In this project, an inference framework using Tensor Cores and Code Generation is developed to show how kernel can be fused under the circumstance of a fully connected network with flexible hidden channels and arbitrary activation function. The fused kernel is not precompiled but code generated according to the PyTorch model provided by the user. Some experiments are done to analyze how GEMM patterns, memory usage and data flowing can affect the performance.
- Title: Automatic Code Generation for Kernel Fusion
- Authors: Shi, Da
- Supervisor: Weiss, Sebastian
- Technical University of Munich
Required environment:
- NVIDIA GPU with RTX, e.g. RTX20xx or RTX30xx (we use an RTX2080 Ti)
- CUDA 11
- Python 3.8 or higher, see
environment.txtfor the required packages
Tested systems:
- Ubuntu 20.04, gcc 9.4.0, CUDA 11.5, Python 3.8, PyTorch 1.9.1
Source Codes:
conda create -n py38torch19 python=3.8
conda activate py38torch19
git clone --recursive https://github.com/DaShi-Git/masterThesis.git
cd masterThesis
pip install -r environment.txt
If torch==1.9.1+cu111 could not be found, torch==1.9.1 is here alternative.
Source Codes:
cd project
# go to the repository of masterThesis/project
python setup.py install
This step compiles the binding function between python and CUDA launch instruction, but the concrete kernel function is not compiled here, since the fused kernel is implemented in .cuh file, it will be compiled after the model structure is known.
A new package called matmul-cuda will be installed to the current conda environment.

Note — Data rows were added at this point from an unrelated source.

import Literature.NumberTheory.EllipticCurves.PAdicMeasureTransform
import HarnessLib

/-!
# Moments of an admissible `p`-adic distribution and the values `∫_{ℤ_p^×} ⟨x⟩ʲ dμ` of its transform

`Literature.NumberTheory.EllipticCurves.PAdicMeasureTransform` attaches to a bounded `ℚ_p`-valued
distribution `μ` on `ℤ_p` the bounded power series `L_μ(T) = ∫_{ℤ_p^×} (1 + T)^{ℓ(x)} dμ(x)` and
evaluates it at the points `T = χ(γ) − 1` of finite-order characters.  For the interpolation
property of the Mazur–Tate–Teitelbaum `p`-adic `L`-function of a form of weight `k ≥ 3` one needs
its values at the points `T = γʲ − 1` of the characters `x ↦ ⟨x⟩ʲ` (`0 ≤ j ≤ k − 2`), which are
the moments `∫_{ℤ_p^×} xʲ dμ` when `τ ∣ j` (`τ = |μ_torsion(ℤ_p)|`, so that `xʲ = ⟨x⟩ʲ`), and the
identification of these moments with the values of the polynomial-weighted distributions
furnished by the modular symbol (Mazur–Tate–Teitelbaum 1986, §I.11, "`h`-admissible measures"
with `h = 0`; Višik 1976; Amice–Vélu 1975).  This file proves the abstract `p`-adic statements:

* `exists_powerSeries_of_bounded_distribution'` — the transform of `PAdicMeasureTransform` with its
  coefficients exposed as the limits of the Riemann sums `RS k n` (same construction);
* `hasSum_coeff_mul_pow_of_tendsto_levelSum` — **evaluation inside the unit disc**: if the level
  sums `∑_η ∑_s μ(ηγˢ + p^{n+e₀}) (1 + T)ˢ` converge to `V` (`‖T‖ < 1`), then `L_μ(T) = V`;
* `tendsto_sum_mul_pow_of_moment`, `tendsto_sum_units_mul_pow_of_moment` — **moments of an
  admissible family**: if `ν` is a second distribution with `‖ν(a + pⁿ) − aʲ μ(a + pⁿ)‖ ≤ C p⁻ⁿ`
  (the `j`-th moment distribution of a measure of slope `0`), then the Riemann sums
  `∑_{a mod pⁿ} μ(a + pⁿ) x_aʲ` (`x_a ≡ a`) converge to `ν(ℤ_p)`, and over the units to
  `ν(ℤ_p) − ν(pℤ_p)`;
* `hasSum_coeff_mul_cyclotomicGenerator_pow_sub_one` — consequently, for `τ ∣ j`,
  **`L_μ(γʲ − 1) = ∫_{ℤ_p^×} xʲ dμ = ν(ℤ_p) − ν(pℤ_p)`**.

Everything is proved; there are no named facts.

## References

* B. Mazur, J. Tate, J. Teitelbaum, *On `p`-adic analogues of the conjectures of Birch and
  Swinnerton-Dyer*, Invent. Math. 84 (1986), §I.11 (`h`-admissible measures, integration of
  `xʲ`), §I.13 (characters `x ↦ ⟨x⟩ʲ χ(x)`), §I.14 (14.3).
* M. M. Višik, *Non-archimedean measures connected with Dirichlet series*, Mat. Sb. 99 (1976), §1–2.
-/

noncomputable section

open Filter Topology

namespace Literature.NumberTheory.EllipticCurves

variable {p : ℕ} [Fact p.Prime]

/-! ### The Riemann sums over `ℚ_p` and evaluation inside the disc -/

section RiemannSums

variable {μ : (n : ℕ) → ZMod (p ^ n) → ℚ_[p]} {RS : ℕ → ℕ → ℚ_[p]}
  (hRS : ∀ k n : ℕ, RS k n =
      ∑ᶠ η : rootsOfUnity (torsionOrder p) ℤ_[p], ∑ s : ZMod (p ^ n),
        μ (n + cyclotomicExponent p)
            (PadicInt.toZModPow (n + cyclotomicExponent p) ((η : ℤ_[p]ˣ) : ℤ_[p]) *
              (cyclotomicGenerator p : ZMod (p ^ (n + cyclotomicExponent p))) ^ s.val) *
          ((s.val.choose k : ℕ) : ℚ_[p]))

include hRS

/-- **Binomial expansion of the Riemann sums over `ℚ_p`**: for `T ∈ ℚ_p` and every level `n`,
`∑_k RS k n T^k = ∑_η ∑_{s mod p^n} μ(η γ^s + p^{n+e₀}) (1 + T)^s` (a finite sum; the `ℚ_p`-valued
form of `hasSum_riemannSum_mul_pow`). [folklore] -/
theorem hasSum_riemannSum_mul_pow' (n : ℕ) (T : ℚ_[p]) :
    HasSum (fun k : ℕ ↦ RS k n * T ^ k)
      (∑ᶠ η : rootsOfUnity (torsionOrder p) ℤ_[p], ∑ s : ZMod (p ^ n),
        μ (n + cyclotomicExponent p)
          (PadicInt.toZModPow (n + cyclotomicExponent p) ((η : ℤ_[p]ˣ) : ℤ_[p]) *
            (cyclotomicGenerator p : ZMod (p ^ (n + cyclotomicExponent p))) ^ s.val) *
          (1 + T) ^ s.val) := by
  classical
  haveI := neZero_torsionOrder p
  haveI := Fintype.ofFinite (rootsOfUnity (torsionOrder p) ℤ_[p])
  haveI : NeZero (p ^ n) := ⟨pow_ne_zero _ (Fact.out : p.Prime).ne_zero⟩
  have hzero : ∀ k ∉ Finset.range (p ^ n), RS k n * T ^ k = 0 := by
    intro k hk
    rw [Finset.mem_range, not_lt] at hk
    rw [riemannSum_eq_zero_of_le hRS hk, zero_mul]
  have key : ∑ k ∈ Finset.range (p ^ n), RS k n * T ^ k =
      ∑ᶠ η : rootsOfUnity (torsionOrder p) ℤ_[p], ∑ s : ZMod (p ^ n),
        μ (n + cyclotomicExponent p)
          (PadicInt.toZModPow (n + cyclotomicExponent p) ((η : ℤ_[p]ˣ) : ℤ_[p]) *
            (cyclotomicGenerator p : ZMod (p ^ (n + cyclotomicExponent p))) ^ s.val) *
          (1 + T) ^ s.val := by
    simp only [hRS, finsum_eq_sum_of_fintype, Finset.sum_mul]
    rw [Finset.sum_comm]
    refine Finset.sum_congr rfl fun η _ ↦ ?_
    rw [Finset.sum_comm]
    refine Finset.sum_congr rfl fun s _ ↦ ?_
    rw [← sum_range_choose_mul_pow T (ZMod.val_lt s), Finset.mul_sum]
    refine Finset.sum_congr rfl fun k _ ↦ ?_
    ring
  rw [← key]
  exact hasSum_sum_of_ne_finset_zero hzero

After installation, user can call functions in the new package matmul-cuda by importing this package in a python file.
Running the function matmul_cuda.evaluate_flexible_MLP(*params) and providing the corresponding parameters can infer the provided model and input batches. An user interface is designed to enable the model trained with PyTorch framework to make faster inference on this project.
designModel/train_model.py is for designing a PyTorch fully-connected model, and saving the structure and parameters in repository models. The model checkpoint is large, so it is not included in the github origin repository.
An interface can load the model and feed it to the inference framework, see the experiments.
To performe the evaluation, see experiments in the repository experiments.
The binding function is binding_flexible_MLP.cpp. The kernel MLPFlexible_shuffle.cuh is for data shuffling between fragments. The kernels MLPFlexible_32batches.cuh and MLPFlexible_32batches.cuh are for different batch sizes with shared memory.
After the model structure is defined, a new CUDA kernel will be generated by calling matmul_cuda.evaluate_flexible_MLP(*params), the new kernel is stored in project/kernel_cache.
Source Codes:
python experiments/evaluation/evaluation_flexible_MLP6_flex_hidden_channel.py
It reports the kernel run time, correctness and the activition function designed by user. Notice that if the input sample is too much, the correctness check will take a long time. Fewer input samples are preferred with correctness check being performed.
Different kernels can be evaluated by copying their implementations to project/MLPFlexible.cuh. For example the implementation of data shuffling kernel is in project/MLPFlexible_shuffle.cuh, after copying it to project/MLPFlexible.cuh the reslut can be evaluated by runing experiments/evaluation/evaluation_flexible_MLP6_flex_hidden_channel.py.